La passion du football de celui qui était alors Premier ministre de la Turquie n'est pas nouvelle : dans sa jeunesse, l’actuel chef de l’État a évolué à un niveau semi-professionel au sein du Kasimpasa et était même surnommé "imam Beckenbauer". Et pour son apparition sous le maillot de Basaksehir, Recep Tayyip Erdogan inscrit même un triplé. Son maillot – le numéro 12 car il était le favori pour devenir le 12e président de la Turquie – est ensuite retiré de l'équipe, une tradition réservée habituellement aux légendes d'un club.

Basaksehir connaît alors une fulgurante montée en puissance sous la houlette, notamment, de l'ancien entraîneur de la sélection turque, Abdullah Avci. Le club stambouliote bénéficie également de la perfusion financière d’investisseurs qui ont permis au club d'attirer des grands noms européens sur le déclin. Emmanuel Adebayor, Gaël Clichy, Robinho… Dans l'effectif champion la saison dernière, 18 des 26 joueurs sont de nationalité étrangère. Mais la figure de proue de l'équipe reste Arda Turan, véritable idole en Turquie et fidèle soutien de Recep Tayyip Erdogan, qui est venu du FC Barcelone pour rejoindre le club du président.

Cependant, si la réussite sportive est là, le club peine à gagner en popularité. Le stade Fatih Terim sonne toujours creux. L’affluence moyenne ne dépasse pas 3 000 personnes – la douzième de Turquie– alors qu'il est conçu pour 17 000 personnes. "On ne peut pas non plus inventer un club et pousser ce club à la popularité en utilisant sa puissance politique. C’était le but d'Erdogan avec Basaksehir, mais en Turquie, ça ne marche pas comme ça", avait encore décrit Daghan Irak sur France TV sport. "Un citoyen peut soutenir de manière fanatique Erdogan politiquement et continuer à supporter Galatasaray, Fenerbahçe ou Besiktas. Ce n’est pas incompatible."

Pas le droit à l’erreur pour le PSG

Pour sa première participation à la phase des poules de C1, le petit poucet turc a été relativement malchanceux, puisqu'il a hérité de Leipzig, du Paris Saint-Germain et de Manchester United comme adversaires. Sportivement, le fossé est béant entre le Basaksehir, néophyte absolu en Ligue des champions, et le Paris SG, finaliste de la dernière édition. De quoi mettre la pression sur l'entraîneur parisien et ses joueurs, pour qui l'échec à Istanbul est interdit.

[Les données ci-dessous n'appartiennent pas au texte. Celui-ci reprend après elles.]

/-- **`4AᵀA ≤ g(−Δ_plaq)` ON EVERY EVEN TORUS, complex form**: for every `F : (ℤ∕2N)² → ℂ`,
`Σ_P ‖avgS F P‖² ≤ 64·Re Σ_x conj(F x)·(g(K)F)(x)` (`avgS = 16·A`, so this is `4‖AF‖² ≤ ⟨F, g(K)F⟩`). [folklore] -/
theorem master_complex (F : XX (2 * N) → ℂ) :
    ∑ P : Fin N × Fin N, ‖avgS N F P‖ ^ 2 ≤ 64 * (∑ x, starRingEnd ℂ (F x) * gK N F x).re := by
  have hN : (0 : ℝ) < N := by exact_mod_cast Nat.pos_of_ne_zero (NeZero.ne N)
  -- (1) M⁴ Σ_P ‖avgS‖² = Σ_P ‖Σ_p F̂τχ‖²
  have h1 : ∀ P, ‖avgS N F P‖ ^ 2 * (2 * (N : ℝ)) ^ 4 = ‖∑ p, (fhat F p * tau16 N p) * chi p (corner N P)‖ ^ 2 := by
    intro P
    rw [← avgS_fourier, norm_mul, mul_pow, norm_pow, Complex.norm_natCast]; push_cast; ring
  -- (2) coarse Plancherel + fibre inequality
  have h2 := sum_corner_normSq N (fun p => fhat F p * tau16 N p)
  have h3 := fibre_sum_ineq N F
  -- (3) Parseval for g(K): Σ_p gSym ‖F̂‖² = M²·Re⟨F, gK F⟩
  have h4 : ∑ p, gSym N p * ‖fhat F p‖ ^ 2 = (2 * (N : ℝ)) ^ 2 * (∑ x, starRingEnd ℂ (F x) * gK N F x).re := by
    have h := form_gK_fourier N F
    simp_rw [gK_multiplier_eq] at h
    have hc : ((2 * N : ℕ) : ℂ) ^ 2 = (((2 * (N : ℝ)) ^ 2 : ℝ) : ℂ) := by push_cast; ring
    rw [hc] at h
    simp_rw [← Complex.ofReal_mul] at h
    rw [← Complex.ofReal_sum] at h
    have hre := congrArg Complex.re h
    rw [Complex.re_ofReal_mul, Complex.ofReal_re] at hre
    exact hre.symm
  -- assemble
  have hsum : (∑ P : Fin N × Fin N, ‖avgS N F P‖ ^ 2) * (2 * (N : ℝ)) ^ 4
      ≤ (N : ℝ) ^ 2 * (256 * ((2 * (N : ℝ)) ^ 2 * (∑ x, starRingEnd ℂ (F x) * gK N F x).re)) := by
    rw [sum_mul]
    simp_rw [h1]
    rw [h2, ← h4]
    exact mul_le_mul_of_nonneg_left h3 (by positivity)
  have hpos : (0 : ℝ) < (2 * (N : ℝ)) ^ 4 := by positivity
  have key : (∑ P : Fin N × Fin N, ‖avgS N F P‖ ^ 2) * (2 * (N : ℝ)) ^ 4
      ≤ (64 * (∑ x, starRingEnd ℂ (F x) * gK N F x).re) * (2 * (N : ℝ)) ^ 4 := by
    calc _ ≤ (N : ℝ) ^ 2 * (256 * ((2 * (N : ℝ)) ^ 2 * (∑ x, starRingEnd ℂ (F x) * gK N F x).re)) := hsum
      _ = (64 * (∑ x, starRingEnd ℂ (F x) * gK N F x).re) * (2 * (N : ℝ)) ^ 4 := by ring
  exact le_of_mul_le_mul_right key hpos

end Master

/-! ### Real plaquette operators and the real form of the master inequality -/

section RealForms

variable (N : ℕ) [NeZero N]

/-- the real plaquette Laplacian. [folklore] -/
def lapR (F : XX (2 * N) → ℝ) (x : XX (2 * N)) : ℝ := 4 * F x - F (x + e0) - F (x + -e0) - F (x + e1) - F (x + -e1)

/-- the real `g(K)F = F − ½KF + ⅛K(KF)`. [folklore] -/
def gKR (F : XX (2 * N) → ℝ) (x : XX (2 * N)) : ℝ := F x - (1 / 2) * lapR N F x + (1 / 8) * lapR N (lapR N F) x

/-- the real 16-fold tent sum. [folklore] -/
def avgR (F : XX (2 * N) → ℝ) (P : Fin N × Fin N) : ℝ := ∑ u : Bool × Bool, ∑ v : Bool × Bool, F (corner N P + offB N u + offB N v)

omit [NeZero N] in
/-- casting the real Laplacian. [folklore] -/
theorem lapR_cast (F : XX (2 * N) → ℝ) (x : XX (2 * N)) : ((lapR N F x : ℝ) : ℂ) = lapP (fun y => (F y : ℂ)) x := by
  unfold lapR lapP; push_cast; ring

omit [NeZero N] in
/-- casting `g(K)`. [folklore] -/
theorem gKR_cast (F : XX (2 * N) → ℝ) (x : XX (2 * N)) : ((gKR N F x : ℝ) : ℂ) = gK N (fun y => (F y : ℂ)) x := by
  unfold gKR gK
  have h1 : (fun y => ((lapR N F y : ℝ) : ℂ)) = lapP (fun y => (F y : ℂ)) := funext fun y => lapR_cast N F y
  push_cast
  rw [lapR_cast, ← h1, lapR_cast, h1]

omit [NeZero N] in
/-- casting the tent sum. [folklore] -/
theorem avgR_cast (F : XX (2 * N) → ℝ) (P : Fin N × Fin N) : ((avgR N F P : ℝ) : ℂ) = avgS N (fun y => (F y : ℂ)) P := by
  unfold avgR avgS; push_cast; rfl

/-- **THE MASTER INEQUALITY, REAL FORM**: `Σ_P (avgR F P)² ≤ 64·Σ_x F(x)·(g(K)F)(x)` for every real plaquette field on `(ℤ∕2N)²`
(`avgR = 16·AF`: this is lens 1's «4A†A ≤ g(−Δ_plaq)», on ALL plaquette fields). [folklore] -/
theorem master_real (F : XX (2 * N) → ℝ) : ∑ P : Fin N × Fin N, avgR N F P ^ 2 ≤ 64 * ∑ x, F x * gKR N F x := by
  have h := master_complex N (fun y => (F y : ℂ))
  have e1 : ∀ P, ‖avgS N (fun y => (F y : ℂ)) P‖ ^ 2 = avgR N F P ^ 2 := fun P => by
    rw [← avgR_cast, Complex.norm_real, Real.norm_eq_abs, sq_abs]
  have e2 : (∑ x, starRingEnd ℂ ((F x : ℂ)) * gK N (fun y => (F y : ℂ)) x).re = ∑ x, F x * gKR N F x := by
    simp_rw [← gKR_cast, Complex.conj_ofReal, ← Complex.ofReal_mul]
    rw [← Complex.ofReal_sum, Complex.ofReal_re]
  simp_rw [e1] at h
  rwa [e2] at h

end RealForms

end Summit.QuantumFields.BalabanUV.T4Continuum.NE7EJTorusAlias

end
import Literature.NumberTheory.GaloisRepresentations.PstWeilDeligneTwistDeRham
import Literature.NumberTheory.GaloisRepresentations.PAdicHodgeProofs
import HarnessLib

/-!
# Transport of `B`-admissibility along an equivariant isomorphism of period rings

Topic `NumberTheory/GaloisRepresentations`; theorems only (no definition, no named fact).  Generic
`p`-adic Hodge theory for the accepted `PeriodRingData` formalism (`PAdicHodge`: a Fontaine-regular
`(P, Γ)`-ring `B` with `B^Γ = E`, `D_B(V) = (B ⊗_P V)^Γ`,
`IsAdmissible 𝔅 ρ : dim_E D_B(V) = dim_P V`).

**Content.**  `B`-admissibility is transported along an equivariant isomorphism of period rings and
restriction of the group: let `𝔅₁ = (B₁, Γ₁, E₁)` and `𝔅₂ = (B₂, Γ₂, E₂)` be period-ring data over
the same coefficient field `P`, `r : Γ₂ →ₜ* Γ₁` a continuous homomorphism and `Φ : B₁ ≃ B₂` a ring
isomorphism which is `P`-linear (`Φ ∘ algebraMap P B₁ = algebraMap P B₂`) and equivariant through
`r` (`Φ (r τ · b) = τ · Φ b`).  Then for every finite-dimensional continuous `P`-linear
representation `V` of `Γ₁`:
`V` admissible for `(B₁, Γ₁)` ⇒ `V|_r` (`ContinuousRep.restrict`) admissible for `(B₂, Γ₂)`
(`PeriodRingData.isAdmissible_restrict_of_ringEquiv`).  This is the abstract core of the base
change of de Rham representations along an embedding `K → L` of `p`-adic fields (Brinon–Conrad 2009,
Prop. 6.3.8; a Fontaine 1994, Exp. III, Thm. 1.5.2-style transport), used with `B₁ = B_dR(K)`,
`B₂ = B_dR(L)`, `r = res_{L/K} : Γ_L → Γ_K`.

**Proof.**  By Fontaine's criterion (accepted `isAdmissible_iff_span_D_eq_top`, Exp. III,
Thm. 1.5.2) admissibility of `V` means that `D_{B}(V)` spans `B ⊗_P V` over `B`.  The `P`-linear base
change `f = Φ ⊗ 1 : B₁ ⊗_P V → B₂ ⊗_P V` is `Φ`-semilinear (`f (b • x) = Φ b • f x`,
`map_smul_of_apply_tmul`) and intertwines the diagonal action of `r τ` on `B₁ ⊗ V` with that of `τ` on
`B₂ ⊗ V|_r` (`tensorRep_restrict_apply`), so it maps `D_{B₁}(V)` into `D_{B₂}(V|_r)`
(`apply_mem_D_restrict`) and the `B₁`-span of `D_{B₁}(V)` into the `B₂`-span of `D_{B₂}(V|_r)`
(`apply_mem_span_D_restrict`); since `f` is onto (`b ⊗ m = f (Φ⁻¹ b ⊗ m)`), the latter span is
everything.

Sources: `[cite: FontaineAsterisque223III, Exp. III Thm. 1.5.2]` (J.-M. Fontaine, *Représentations
`p`-adiques semi-stables*, Astérisque 223 (1994), Exp. III, Thm. 1.5.2: the comparison criterion);
`[cite: BrinonConrad2009, Prop. 6.3.8]` (O. Brinon, B. Conrad, *CMI Summer School notes on `p`-adic
Hodge theory* (2009), Prop. 6.3.8: de Rham-ness is insensitive to finite extension of the base
field, via `B_dR(K) = B_dR(L)`).

What is NOT here: no converse (admissible for `(B₂, Γ₂)` ⇒ admissible for `(B₁, Γ₁)`), no
statement about the filtrations `Fil^i D` or Hodge–Tate weights, no construction of the isomorphism
`Φ` for `B_dR(K) ≃ B_dR(L)` (that is the analytic input of Brinon–Conrad, Prop. 6.3.8, supplied
separately).
-/

noncomputable section

open scoped TensorProduct

namespace Literature.NumberTheory.GaloisRepresentations

namespace PeriodRingData

-- Mathlib's own global value of `maxSynthPendingDepth` (the project default `1` makes nested
-- instance problems on `𝔅.B ⊗[P] M` fail spuriously; see the note in `PAdicHodgeProofs`).
set_option maxSynthPendingDepth 3

universe u₁ u₂ v v₁ v₂ w₁ w₂ w'

section Transport

variable {Γ₁ : Type u₁} {Γ₂ : Type u₂} [Group Γ₁] [Group Γ₂] {P : Type v} {E₁ : Type v₁}
  {E₂ : Type v₂} [Field P] [Field E₁] [Field E₂] [Algebra P E₁] [Algebra P E₂]
  {M : Type w'} [AddCommGroup M] [Module P M]
  (𝔅₁ : PeriodRingData.{u₁, v, v₁, w₁} Γ₁ P E₁) (𝔅₂ : PeriodRingData.{u₂, v, v₂, w₂} Γ₂ P E₂)

/-- **The base change `Φ ⊗ 1` is `Φ`-semilinear.**  If `f : B₁ ⊗_P M → B₂ ⊗_P M` is `P`-linear
and given on pure tensors by `f (b ⊗ m) = Φ b ⊗ m` for a ring isomorphism `Φ : B₁ ≃+* B₂` (only its
multiplicativity is used), then `f (b • x) = Φ b • f x` for the left `Bᵢ`-module structures on
`Bᵢ ⊗_P M` (Mathlib `TensorProduct.leftModule`). [folklore] -/
theorem map_smul_of_apply_tmul (Φ : 𝔅₁.B ≃+* 𝔅₂.B) (f : 𝔅₁.B ⊗[P] M →ₗ[P] 𝔅₂.B ⊗[P] M)
    (hf : ∀ (b : 𝔅₁.B) (m : M), f (b ⊗ₜ m) = Φ b ⊗ₜ m) (b : 𝔅₁.B) (x : 𝔅₁.B ⊗[P] M) :
    f (b • x) = Φ b • f x := by
  induction x using TensorProduct.induction_on with
  | zero => rw [smul_zero, map_zero, smul_zero]
  | tmul b' m =>
    rw [TensorProduct.smul_tmul', smul_eq_mul, hf, map_mul, hf, TensorProduct.smul_tmul',
      smul_eq_mul]
  | add x y hx hy => rw [smul_add, map_add, hx, hy, map_add, smul_add]

variable [TopologicalSpace Γ₁] [TopologicalSpace Γ₂] [TopologicalSpace P] [TopologicalSpace M]
  (r : Γ₂ →ₜ* Γ₁) (Φ : 𝔅₁.B ≃+* 𝔅₂.B)
  (hΦ : ∀ (τ : Γ₂) (b : 𝔅₁.B), Φ (r τ • b) = τ • Φ b)
  (f : 𝔅₁.B ⊗[P] M →ₗ[P] 𝔅₂.B ⊗[P] M) (hf : ∀ (b : 𝔅₁.B) (m : M), f (b ⊗ₜ m) = Φ b ⊗ₜ m)
  (ρ : ContinuousRep Γ₁ P M)

include hΦ hf

/-- **`Φ ⊗ 1` intertwines the diagonal actions.**  If moreover `Φ (r τ · b) = τ · Φ b` for a
homomorphism `r : Γ₂ → Γ₁`, then `τ · f x = f (r τ · x)` for the diagonal action of `Γ₂` on
`B₂ ⊗_P V|_r` (`V|_r = ContinuousRep.restrict ρ r`) and of `Γ₁` on `B₁ ⊗_P V` (accepted
`PeriodRingData.tensorRep`). [folklore] -/
theorem tensorRep_restrict_apply (τ : Γ₂) (x : 𝔅₁.B ⊗[P] M) :
    𝔅₂.tensorRep (ρ.restrict r) τ (f x) = f (𝔅₁.tensorRep ρ (r τ) x) := by
  induction x using TensorProduct.induction_on with
  | zero => simp only [map_zero]
  | tmul b m =>
    rw [hf, tensorRep_apply_tmul, tensorRep_apply_tmul, ContinuousRep.restrict_apply, hf, hΦ]
  | add x y hx hy => rw [map_add, map_add, hx, hy, map_add, map_add]

/-- **`Φ ⊗ 1` maps `D_{B₁}(V)` into `D_{B₂}(V|_r)`**: a `Γ₁`-invariant tensor is sent to a
`Γ₂`-invariant one (`tensorRep_restrict_apply`).  Fontaine, Exp. III §1.3 (functoriality of
`D_B`). [folklore] -/
theorem apply_mem_D_restrict {x : 𝔅₁.B ⊗[P] M} (hx : x ∈ 𝔅₁.D ρ) :
    f x ∈ 𝔅₂.D (ρ.restrict r) :=
  (𝔅₂.mem_D_iff (ρ.restrict r) (f x)).2 fun τ => by
    rw [𝔅₁.tensorRep_restrict_apply 𝔅₂ r Φ hΦ f hf ρ τ x, (𝔅₁.mem_D_iff ρ x).1 hx (r τ)]

/-- **`Φ ⊗ 1` maps the `B₁`-span of `D_{B₁}(V)` into the `B₂`-span of `D_{B₂}(V|_r)`** (by
`Φ`-semilinearity, `map_smul_of_apply_tmul`, and `apply_mem_D_restrict`). [folklore] -/
theorem apply_mem_span_D_restrict {y : 𝔅₁.B ⊗[P] M}
    (hy : y ∈ Submodule.span 𝔅₁.B (𝔅₁.D ρ : Set (𝔅₁.B ⊗[P] M))) :
    f y ∈ Submodule.span 𝔅₂.B (𝔅₂.D (ρ.restrict r) : Set (𝔅₂.B ⊗[P] M)) := by
  induction hy using Submodule.span_induction with
  | mem y hy => exact Submodule.subset_span (𝔅₁.apply_mem_D_restrict 𝔅₂ r Φ hΦ f hf ρ hy)
  | zero =>
    rw [map_zero]
    exact zero_mem _
  | add y z _ _ hy hz =>
    rw [map_add]
    exact add_mem hy hz
  | smul b y _ hy =>
    rw [𝔅₁.map_smul_of_apply_tmul 𝔅₂ Φ f hf b y]
    exact Submodule.smul_mem _ _ hy

end Transport

/-- **Transport of `B`-admissibility along an equivariant isomorphism of period rings**
(the abstract core of Brinon–Conrad, Prop. 6.3.8; Fontaine, Exp. III, Thm. 1.5.2).  Let
`𝔅₁ = (B₁, Γ₁, E₁)`, `𝔅₂ = (B₂, Γ₂, E₂)` be period-ring data over the coefficient field `P`,
`r : Γ₂ →ₜ* Γ₁` a continuous homomorphism, and `Φ : B₁ ≃+* B₂` a ring isomorphism which is
`P`-linear (`hΦP`) and `r`-equivariant (`hΦ : Φ (r τ · b) = τ · Φ b`).  If the finite-dimensional
continuous `P`-linear representation `ρ` of `Γ₁` on `V = M` is `B₁`-admissible, then its restriction
`ρ|_r = ρ.restrict r` to `Γ₂` is `B₂`-admissible.  Proof: by Fontaine's criterion (accepted
`span_D_eq_top_of_isAdmissible`, `isAdmissible_of_span_D_eq_top`) it suffices that `D_{B₂}(V|_r)`
spans `B₂ ⊗_P V` over `B₂`; the `P`-linear base change `f = Φ ⊗ 1` (Mathlib `LinearMap.rTensor` of
`AlgEquiv.ofRingEquiv hΦP`) maps the `B₁`-span of `D_{B₁}(V)`, which is everything, into the
`B₂`-span of `D_{B₂}(V|_r)` (`apply_mem_span_D_restrict`), and `f` is onto
(`b ⊗ m = f (Φ⁻¹ b ⊗ m)`).  Used with `B₁ = B_dR(K)`, `B₂ = B_dR(L)`, `r = res_{L/K}` for a
continuous embedding `K → L` of `p`-adic fields.
[cite: BrinonConrad2009, Prop. 6.3.8] [cite: FontaineAsterisque223III, Exp. III Thm. 1.5.2] -/
theorem isAdmissible_restrict_of_ringEquiv
    {Γ₁ : Type u₁} {Γ₂ : Type u₂} [Group Γ₁] [TopologicalSpace Γ₁] [Group Γ₂] [TopologicalSpace Γ₂]
    {P : Type v} {E₁ : Type v₁} {E₂ : Type v₂} [Field P] [TopologicalSpace P] [Field E₁] [Field E₂]
    [Algebra P E₁] [Algebra P E₂] {M : Type w'} [AddCommGroup M] [Module P M] [TopologicalSpace M]
    [FiniteDimensional P M]
    (𝔅₁ : PeriodRingData.{u₁, v, v₁, w₁} Γ₁ P E₁) (𝔅₂ : PeriodRingData.{u₂, v, v₂, w₂} Γ₂ P E₂)
    (r : Γ₂ →ₜ* Γ₁) (Φ : 𝔅₁.B ≃+* 𝔅₂.B)
    (hΦP : ∀ c : P, Φ (algebraMap P 𝔅₁.B c) = algebraMap P 𝔅₂.B c)
    (hΦ : ∀ (τ : Γ₂) (b : 𝔅₁.B), Φ (r τ • b) = τ • Φ b)
    (ρ : ContinuousRep Γ₁ P M) (h : 𝔅₁.IsAdmissible ρ) : 𝔅₂.IsAdmissible (ρ.restrict r) := by
  -- the `P`-linear base change `f = Φ ⊗ 1`
  obtain ⟨f, hf⟩ : ∃ f : 𝔅₁.B ⊗[P] M →ₗ[P] 𝔅₂.B ⊗[P] M,
      ∀ (b : 𝔅₁.B) (m : M), f (b ⊗ₜ m) = Φ b ⊗ₜ m :=
    ⟨(AlgEquiv.ofRingEquiv (f := Φ) hΦP).toLinearMap.rTensor M, fun b m => by
      rw [LinearMap.rTensor_tmul, AlgEquiv.toLinearMap_apply, AlgEquiv.ofRingEquiv_apply]⟩
  refine 𝔅₂.isAdmissible_of_span_D_eq_top (ρ.restrict r) (eq_top_iff.2 ?_)
  rintro z -
  induction z using TensorProduct.induction_on with
  | zero => exact zero_mem _
  | tmul b m =>
    -- `b ⊗ m = f (Φ⁻¹ b ⊗ m)` and `Φ⁻¹ b ⊗ m ∈ ⊤ = span_{B₁} D_{B₁}(V)`
    have h1 : b ⊗ₜ[P] m = f (Φ.symm b ⊗ₜ m) := by rw [hf, RingEquiv.apply_symm_apply]
    rw [h1]
    refine 𝔅₁.apply_mem_span_D_restrict 𝔅₂ r Φ hΦ f hf ρ ?_
    rw [𝔅₁.span_D_eq_top_of_isAdmissible ρ h]
    exact Submodule.mem_top
  | add z z' hz hz' => exact add_mem hz hz'

end PeriodRingData

end Literature.NumberTheory.GaloisRepresentations

end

Les Parisiens restent en effet sur une entrée en matière manquée, mardi dernier, à domicile, face à Manchester United (défaite 2-1), loin du visage qu'ils avaient montré en août pour se hisser en finale de la C1, vaincus seulement par l'intouchable Bayern Munich (1-0).

Tout autre résultat qu'un succès laisserait l'opportunité d'accentuer leur avance aux concurrents du groupe H, Manchester United et Leipzig, qui s'affrontent mercredi en Angleterre. Thomas Tuchel pourra en tout cas compter en attaque sur trois de ses "Quatre Fantastiques", Neymar, Angel Di Maria et Kylian Mbappé. Seul Mauro Icardi, blessé, manquera à l'appel, tout comme Marco Verratti et Leandro Paredes.